OMG,Reg, what a nice job. That is twice as HD as the pictured one. full 3/4" wood throughout. A lot more work too with the necklace racks on the sides instead of inside the doors. And a lot more drawer space,and the top that lifts too with added tray space. Woman can never have enough space for their jewelry, and they like the mirror handy like that while they get all dolled up. Good job, she ought to be especially pleased.
Herb


----------



## TwoSkies57 (Feb 23, 2009)

TOP shelf job there Reg.... very nicely done


----------



## old55 (Aug 11, 2013)

Brilliant.


----------



## Shop guy (Nov 22, 2012)

Plus 1 what every one already said. Very nice indeed.


----------



## DaninVan (Jan 1, 2012)

Most excellent, Reg. 
You know _your_ wife's going to want one now...
Filled.


----------



## bcfunburst (Jan 14, 2012)

DaninVan said:


> Most excellent, Reg.
> You know _your_ wife's going to want one now...
> Filled.


Hey Dan! I already made a jewellery box of Rosewood for my Wife. That's what got me into this project for her best friend. If you check my other uploads you will find a "Rosewood Jewellery Box"


----------



## DaninVan (Jan 1, 2012)

Right! I forgot. :yes4:


----------



## Bushwhacker (Jun 16, 2009)

Beautifully done.


----------



## Potowner1 (Feb 17, 2011)

Beautiful job Reg. A true craftsman. Thanks for sharing.


----------



## RainMan 2.0 (May 6, 2014)

Bushwhacker said:


> Beautifully done.


What Dave said


----------



## old coasty (Aug 15, 2014)

Wow !


----------



## bcfunburst (Jan 14, 2012)

*Thanks Friends*

Thank you Friends for your very kind comments. I am just so addicted to sawdust!! No lack of projects here. I will be doing a small machinist's tool box from scrap flooring and another Urn box, from Sapele Mahogany. That will keep me in sawdust for a while yet.
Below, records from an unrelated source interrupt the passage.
/-- **GSM's display `θ[ε,δ](τ)² 𝒟(θ00/θ[ε,δ])(τ) = (1+δᵢⱼ)[θ[ε,δ] ∂θ00/∂τᵢⱼ − θ00 ∂θ[ε,δ]/∂τᵢⱼ]`**,
in the form that holds with the paper's own `𝒟` (diagonal `∂/∂τᵢᵢ`, off-diagonal `½∂/∂τᵢⱼ`):
`f'(Ω)² • 𝒟(f/f')(Ω) = ½ • B(f, f')(Ω)` at a point where `f, f'` are complex-differentiable and
`f'(Ω) ≠ 0` (the display omits the factor `½ = 𝒟ᵢⱼ / ((1+δᵢⱼ)∂/∂τᵢⱼ)`; immaterial for the minors'
zero loci). [cite: GrushevskySalvatiManni2008, §2 (p0006 of the held text)] -/
theorem sq_smul_dOp_div_eq {f f' : Matrix (Fin g) (Fin g) ℂ → ℂ} {Ω : Matrix (Fin g) (Fin g) ℂ}
    (hf : DifferentiableAt ℂ f Ω) (hf' : DifferentiableAt ℂ f' Ω) (h0' : f' Ω ≠ 0) :
    (f' Ω ^ 2) • dOp (fun Ω' ↦ f Ω' / f' Ω') Ω = (2 : ℂ)⁻¹ • dOpBracket f f' Ω := by
  rw [dOp_div hf hf' h0', dOpBracket_eq_two_smul, smul_smul, mul_inv_cancel₀ (pow_ne_zero 2 h0'),
    one_smul, smul_smul, inv_mul_cancel₀ two_ne_zero, one_smul]

/-! ### §3 The heat equation in matrix form: `Hessian = 4πi · 𝒟ϑ` -/

/-- **`Ω ↦ ϑ[a; b](z, Ω)` is complex-differentiable at every symmetric `Ω` with `Im Ω ≥ c > 0`** (the
`Ω`-direction of Lange–Birkenhake Prop. 3.3.6). [cite: LangeBirkenhake1992, §3.3.2 Prop. 3.3.6] -/
theorem differentiableAt_riemannThetaChar_omega (Ω : Matrix (Fin g) (Fin g) ℂ) {c : ℝ} (hc : 0 < c)
    (hY : ∀ x : Fin g → ℝ, c * ∑ i, x i ^ 2 ≤ ∑ i, ∑ j, x i * (Ω i j).im * x j)
    (a b z : Fin g → ℂ) :
    DifferentiableAt ℂ (fun Ω' : Matrix (Fin g) (Fin g) ℂ ↦ riemannThetaChar a b Ω' z) Ω :=
  (differentiableAt_riemannThetaChar_prod a b Ω hc hY z).comp Ω
    ((differentiableAt_const z).prodMk differentiableAt_id)
set_option synthInstance.maxHeartbeats 400000 in
set_option maxHeartbeats 16000000 in
/-- **sig ARCH-PAIR-HOLCOT `sig_K2E2CapArchPairHolCot` (#20a; ★ CLOSED BY NAME in ED. 6 (2026-09-04T03:52Z) `:= @Summit.HodgeConjecture.HodgeConjecture.Cruxes.H413.K2E2CapArchPairHolCot.capArchPairHolCot` — ★ p857161, K2E2-p12 (g2); bytes FROZEN since ED. 5; size L–XL; THE OPEN E2-OWN LEAF of the line; line lead K2E2-p12) = the hypothesis `hP` of ★ p855623 `K2E2CapArchPairHolCot.archRowsAllData_of_pairHolCot` VERBATIM (bytes = K2E2-p12's `ARCH-PAIR-HOLCOT.txt`, ws-sha16 3efc5e019e17f8df).**  At every TEL frame `(L, ι, H, T, hT, e₁, dV, g, hg, ιV, hιV)` with `ι ∈ hμ.cmType.1`, weight-one conjugate-symplectic `μ`, `a(2δ)⁻¹` `Φ_μ`-admissible, `χ`, and for ALL theta data `(hρ, μ_W)` (majorants, a finite `U(W_a)(𝔸)`-invariant open-positive Borel measure on `[U(W_a)]`): there is a PAIR of archimedean Schwartz functions `φ : Fin 2 → 𝓢((Fin 3 × Fin 1) → mixedSpace L⁺, ℂ)` and an index `j₀` with (HOLCOT) for every finite datum `Φ_f` the theta pair `x ↦ (j ↦ Θ_{φ_j ⊗ Φ_f}(χ̃_χ)(cmAdelicFrameTransport x))` lies in `holCotForms L⁺ L c 3 H (cmArchSection ι T) (cmCompactFactor ι T)` (holomorphic cotangent forms at `(ι, T)`), `R^∞_{e₁} φ_{j₀} ≠ 0`, and (E) `R^∞_{e₁} φ_{j₀}` is FIXED by `U(⟨a⟩)(L⁺ ⊗ ℝ)` under the archimedean Weil representation at the `μ`-splitting.  This is ARCH-ROWS-GEN with the three analytic rows (W)(K)(H) of ★ B⁗ FOLDED into the single membership conclusion of ★ B⁗ (so the closer may EITHER prove the rows and apply ★ `F0P2sThetaPairsCotForms.thetaPair_mem_holCotForms_of_arch`, OR transport the P4-engine's model-currency membership ★ `harm_cDiag_of_CC` ∕ `hdef_cDiag_of_CC` ∕ `archLineInputAt` through a function-level kernel identity H1 `Theorems/K2E2CapArchKernelIdentity.lean` + membership transport H2 `Theorems/K2E2CapArchMembershipTransport.lean` (★ `F0P2sThetaOccursInArchTransport.exists_linear_frameTransport_from_pin`), with (E)+`≠ 0` from H3 `Theorems/K2E2CapArchPairFixedNeZero.lean` (★ `archWeilRep_one_line_eq_self_of_center`, ★ `cmArchWeilRep_one_blockFamilyOfAt_eq_inv_twistChar_smul`)).  In print: [KonnoKonno2007, Thm. 5.4] (the harmonic Gaussian pair of the U(2,1)×U(1) theta correspondence), [Liu2021, App. D Lem. D.2 (2), §D.1 Step 3] (archimedean theta lifts of admissible data are holomorphic cotangent), [GelbartRogawski1991, §3 (3.2)–(3.4)].  HONEST: this socket carries the ENTIRE open E2-own content of #12R ∕ #20 (★ p855353, ★ p855525, ★ p855623 pay the assembly only); HC_CM count unchanged.
Why it might fail: none known in print (it IS Lem. D.2 (2) + Thm. 5.4); typing risks = (R8) a surviving archimedean `det`-twist `c(·,1)_∞` of the splitting character at non-canonical `ι` in the kernel identity H1 (K2E2-p12 ADDENDUM 1 — to be reported BEFORE closer bytes), and the sign ∕ normalisation of `mixedSpace` Gaussians at the frame `dV`.
[cite: KonnoKonno2007, Thm. 5.4 p. 75] [cite: Liu2021, App. D Lem. D.2 (2) (l. 5279–5289); §D.1 Step 3] [cite: GelbartRogawski1991, §3 (3.2)–(3.4) p. 457] [cite: Rallis1984, Thm. 1.2.2]
size: L–XL · deps: ★ P4 engine model rows, ★ B⁗, ★ `F0P2sThetaOccursInArchTransport`, helpers H1–H3 (Theorems level, names reserved) · unit: CAPTURE · holder: K2E2-p12 (line lead) · tier-2 target `Theorems/K2E2CapArchPairHolCot.lean` -/
theorem sig_K2E2CapArchPairHolCot :
      ∀ (L : Type) [Field L] [NumberField L] [IsCMField L] (ι : L →+* ℂ) (H : Matrix (Fin 3) (Fin 3) L) (T : GL (Fin 3) ℂ)
        (hT : (T : Matrix (Fin 3) (Fin 3) ℂ)ᴴ * H.map ι * (T : Matrix (Fin 3) (Fin 3) ℂ) = Literature.Geometry.ComplexHyperbolic.BallModel.J),
        (∀ τ' : L →+* ℂ, InfinitePlace.mk τ' ≠ InfinitePlace.mk ι → (H.map τ').PosDef) → 2 ≤ Module.finrank ℚ ↥(maximalRealSubfield L) →
        ∀ {n' : ℕ} (e₁ : Fin 3 × Fin 1 ≃ Fin n') (dV : Fin 3 → L) (hdV : ∀ i, IsCMField.complexConj L (dV i) = dV i)
          (hdV0 : ∀ i, dV i ≠ 0) (g : GL (Fin 3) L)
          (hg : ((g : Matrix (Fin 3) (Fin 3) L).map (cmConjRingHom L))ᵀ * H * (g : Matrix (Fin 3) (Fin 3) L) = Matrix.diagonal dV)
          (ιV : finAdelic (↥(maximalRealSubfield L)) L (IsCMField.complexConj L) 3 H →*
              finAdelic (↥(maximalRealSubfield L)) L (IsCMField.complexConj L) 3 (Matrix.diagonal dV)),
            (∀ k, ((ιV k : finAdelic (↥(maximalRealSubfield L)) L (IsCMField.complexConj L) 3 (Matrix.diagonal dV)) :
                GL (Fin 3) (FiniteAdeleRing (𝓞 L) L)) =
              (toFinAdeleGL L 3 g)⁻¹ * (k : GL (Fin 3) (FiniteAdeleRing (𝓞 L) L)) * toFinAdeleGL L 3 g) →
          ∀ [CompactSpace (↥(UnitaryGroup.adelic (↥(maximalRealSubfield L)) L (IsCMField.complexConj L) 3 (Matrix.diagonal dV)) ⧸
              (UnitaryGroup.toAdelic (↥(maximalRealSubfield L)) L (IsCMField.complexConj L) 3 (Matrix.diagonal dV)).range)],
          ∀ (μ : Literature.NumberTheory.Automorphic.IdeleClassGroup L →ₜ* Circle) (hμ : IsConjugateSymplectic L μ), HasWeight L μ 1 →
            ι ∈ hμ.cmType.1 →
          ∀ (a : (↥(maximalRealSubfield L))ˣ) (χ : Chi (↥(maximalRealSubfield L)) L (IsCMField.complexConj L)),
              IsAdmissibleElement L hμ.cmType.1 (algebraMap (↥(maximalRealSubfield L)) L a * (2 * imagUnit L)⁻¹) →
              ∀ (hρ : HasThetaMajorants fun
                  (p : ↥(UnitaryGroup.adelic (↥(maximalRealSubfield L)) L (IsCMField.complexConj L) 3 (Matrix.diagonal dV)) ×
                    ↥(UnitaryGroup.adelic (↥(maximalRealSubfield L)) L (IsCMField.complexConj L) 1 (JW (↥(maximalRealSubfield L)) L a)))
                  (Φ : piSchwartzBruhat (↥(maximalRealSubfield L)) (Fin n')) =>
                    pairRep (↥(maximalRealSubfield L)) L (IsCMField.complexConj L) 3 1 e₁ (Matrix.diagonal dV) (JW (↥(maximalRealSubfield L)) L a)
                      (chiSplittingLine L e₁ dV hdV hdV0 (toHeckeCharacter L μ) (isUnitary_toHeckeCharacter L μ)
                        ((isOscillatorChar_toHeckeCharacter_iff μ).mpr hμ) (TW (↥(maximalRealSubfield L)) a)
                        (isUnit_det_TW (↥(maximalRealSubfield L)) a) (JW (↥(maximalRealSubfield L)) L a) (JW_eq (↥(maximalRealSubfield L)) L a))
                      p Φ)
                [MeasurableSpace (↥(UnitaryGroup.adelic (↥(maximalRealSubfield L)) L (IsCMField.complexConj L) 1
                    (JW (↥(maximalRealSubfield L)) L a)) ⧸
                      (UnitaryGroup.toAdelic (↥(maximalRealSubfield L)) L (IsCMField.complexConj L) 1 (JW (↥(maximalRealSubfield L)) L a)).range)]
                [BorelSpace (↥(UnitaryGroup.adelic (↥(maximalRealSubfield L)) L (IsCMField.complexConj L) 1
                    (JW (↥(maximalRealSubfield L)) L a)) ⧸
                      (UnitaryGroup.toAdelic (↥(maximalRealSubfield L)) L (IsCMField.complexConj L) 1 (JW (↥(maximalRealSubfield L)) L a)).range)]
                (μW : Measure (↥(UnitaryGroup.adelic (↥(maximalRealSubfield L)) L (IsCMField.complexConj L) 1
                  (JW (↥(maximalRealSubfield L)) L a)) ⧸
                    (UnitaryGroup.toAdelic (↥(maximalRealSubfield L)) L (IsCMField.complexConj L) 1 (JW (↥(maximalRealSubfield L)) L a)).range))
                [IsFiniteMeasure μW]
                [SMulInvariantMeasure
                  (↥(UnitaryGroup.adelic (↥(maximalRealSubfield L)) L (IsCMField.complexConj L) 1 (JW (↥(maximalRealSubfield L)) L a)))
                  (↥(UnitaryGroup.adelic (↥(maximalRealSubfield L)) L (IsCMField.complexConj L) 1 (JW (↥(maximalRealSubfield L)) L a)) ⧸
                    (UnitaryGroup.toAdelic (↥(maximalRealSubfield L)) L (IsCMField.complexConj L) 1 (JW (↥(maximalRealSubfield L)) L a)).range)
                  μW]
                [μW.IsOpenPosMeasure],
              ∃ (φ : Fin 2 → 𝓢(((Fin 3 × Fin 1) → NumberField.mixedEmbedding.mixedSpace ↥(maximalRealSubfield L)), ℂ)) (j₀ : Fin 2),
                  -- (HOLCOT) every theta pair of `φ` read on `U(H)(𝔸)` along the canonical transport is a HOLOMORPHIC COTANGENT FORM at `(ι, T)` …
                (haveI := normal_range_toAdelic_JW L a
                 ∀ (Φf : FinSB (↥(maximalRealSubfield L)) (Fin 3 × Fin 1)),
                    ((fun (x : (adelicGroupData (↥(maximalRealSubfield L)) L (IsCMField.complexConj L) 3 H).Adelic) (j : Fin 2) =>
                      (lineThetaKernelDatum L 3 e₁ dV hdV hdV0 μ hμ a hρ).thetaLiftFun μW
                        (piSBReindex (↥(maximalRealSubfield L)) e₁
                          (piSchwartzBruhatEquiv (↥(maximalRealSubfield L)) (Fin 3 × Fin 1) (φ j ⊗ₜ[ℂ] Φf)))
                        (charCM (chiQuot (↥(maximalRealSubfield L)) L (IsCMField.complexConj L) (Algebra.IsQuadraticExtension.finrank_eq_two _ L)
                          (IsCMField.complexConj_ne_one (K := L)) a χ))
                        ((cmAdelicFrameTransport L 3 H dV g hg) x))) ∈
                      CotangentForms.holCotForms (↥(maximalRealSubfield L)) L (IsCMField.complexConj L) 3 H
                        (cmArchSection L ι H T hT) (cmCompactFactor L ι H T hT)) ∧
                  -- … the archimedean vector `R^∞_{e₁} φ_{j₀}` is non-zero …
                schwartzReindexCLM (↥(maximalRealSubfield L)) e₁ (φ j₀) ≠ 0 ∧
                  -- (E) … and FIXED by `U(⟨a⟩)(L⁺ ⊗ ℝ)` under the archimedean Weil representation at the `μ`-splitting
                (∀ a' : UnitaryGroup.arch (↥(maximalRealSubfield L)) L (IsCMField.complexConj L) 1 (JW (↥(maximalRealSubfield L)) L a),
                  HodgeCM.Model.HypCensus.archWeilRep (↥(maximalRealSubfield L)) L (IsCMField.complexConj L) 3 1 (Matrix.diagonal dV)
                    (JW (↥(maximalRealSubfield L)) L a) (complexConj_imagUnit L) (imagUnit_ne_zero L) (imagUnit_mul_self L) (realDiagonal_isSymm L dV hdV)
                    (isSymm_TW (↥(maximalRealSubfield L)) a) (isUnit_det_realDiagonal L dV hdV hdV0) (isUnit_det_TW (↥(maximalRealSubfield L)) a)
                    (realDiagonal_map L dV hdV).symm (JW_eq (↥(maximalRealSubfield L)) L a) e₁
                    (chiSplittingLine L e₁ dV hdV hdV0 (toHeckeCharacter L μ) (isUnitary_toHeckeCharacter L μ)
                      ((isOscillatorChar_toHeckeCharacter_iff μ).mpr hμ) (TW (↥(maximalRealSubfield L)) a)
                      (isUnit_det_TW (↥(maximalRealSubfield L)) a) (JW (↥(maximalRealSubfield L)) L a) (JW_eq (↥(maximalRealSubfield L)) L a))
                    (ThetaNonvanishing.proj_apply_eq_toSp (↥(maximalRealSubfield L)) L (IsCMField.complexConj L) 3 1 e₁ (Matrix.diagonal dV)
                      (JW (↥(maximalRealSubfield L)) L a) (complexConj_imagUnit L) (imagUnit_ne_zero L) (imagUnit_mul_self L) (realDiagonal_isSymm L dV hdV)
                      (isSymm_TW (↥(maximalRealSubfield L)) a) (isUnit_det_realDiagonal L dV hdV hdV0) (isUnit_det_TW (↥(maximalRealSubfield L)) a)
                      (realDiagonal_map L dV hdV).symm (JW_eq (↥(maximalRealSubfield L)) L a)
                      (isCompatible_chiSplittingLine L e₁ dV hdV hdV0 (toHeckeCharacter L μ) (isUnitary_toHeckeCharacter L μ)
                        ((isOscillatorChar_toHeckeCharacter_iff μ).mpr hμ) (TW (↥(maximalRealSubfield L)) a) (isSymm_TW (↥(maximalRealSubfield L)) a)
                        (isUnit_det_TW (↥(maximalRealSubfield L)) a) (JW (↥(maximalRealSubfield L)) L a) (JW_eq (↥(maximalRealSubfield L)) L a)))
                    (1, a') (schwartzReindexCLM (↥(maximalRealSubfield L)) e₁ (φ j₀)) = schwartzReindexCLM (↥(maximalRealSubfield L)) e₁ (φ j₀)) :=
  @Summit.HodgeConjecture.HodgeConjecture.Cruxes.H413.K2E2CapArchPairHolCot.capArchPairHolCot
Enjoy your Woodworking, and the long weekend (CDN)!


----------



## honesttjohn (Feb 17, 2015)

Stick486 said:


> that is a work of art...



That it is!!

HJ


----------



## TenGees (Sep 12, 2012)

Beautiful job, Reg. Love the unique side doors.


----------



## bcfunburst (Jan 14, 2012)

*Mahogany Jewelry Box Completion*

Finally got my PC back after two weeks in repair shop. No love for Windows 10 here. Luckily, all my photos were still stored on my camera cards. This box is made from reclaimed Mahogany and some left over Rosewood Veneer pieces. The other drawer pieces are various other wood bits. I just finished lining the box and drawers with sticky-backed craft felt. The hardware is all from Lee Valley tools, except for the front door scissor hinges. They are from some very old kitchen cabinets. I saved the hardware. These hinges worked perfect to assure NO contact of the front doors with the brass knobs of the side compartments. The finish is my preferred Teak Oil, multi coats, sanded with 400 grit, between coats. I love the look and shape of this piece. Hope you all like it too. I am always open to suggestions and new ideas. Thanks for looking in on my project.


----------



## Stick486 (Jan 4, 2013)

WHOA!!!

you have my admiration...


----------



## Lucky Irish (Mar 7, 2015)

That turned out beautiful.


----------



## honesttjohn (Feb 17, 2015)

Stick486 said:


> WHOA!!!
> 
> you have my admiration...


Got that right!!

HJ


----------



## sunnybob (Apr 3, 2015)

I cant give you any suggestions on your woodworking, you know a damn sight more than I do.
But I can make a suggestion on the interior. Instead of craft felt go for flocking.
Its much much cheaper than felt, and way more impressive.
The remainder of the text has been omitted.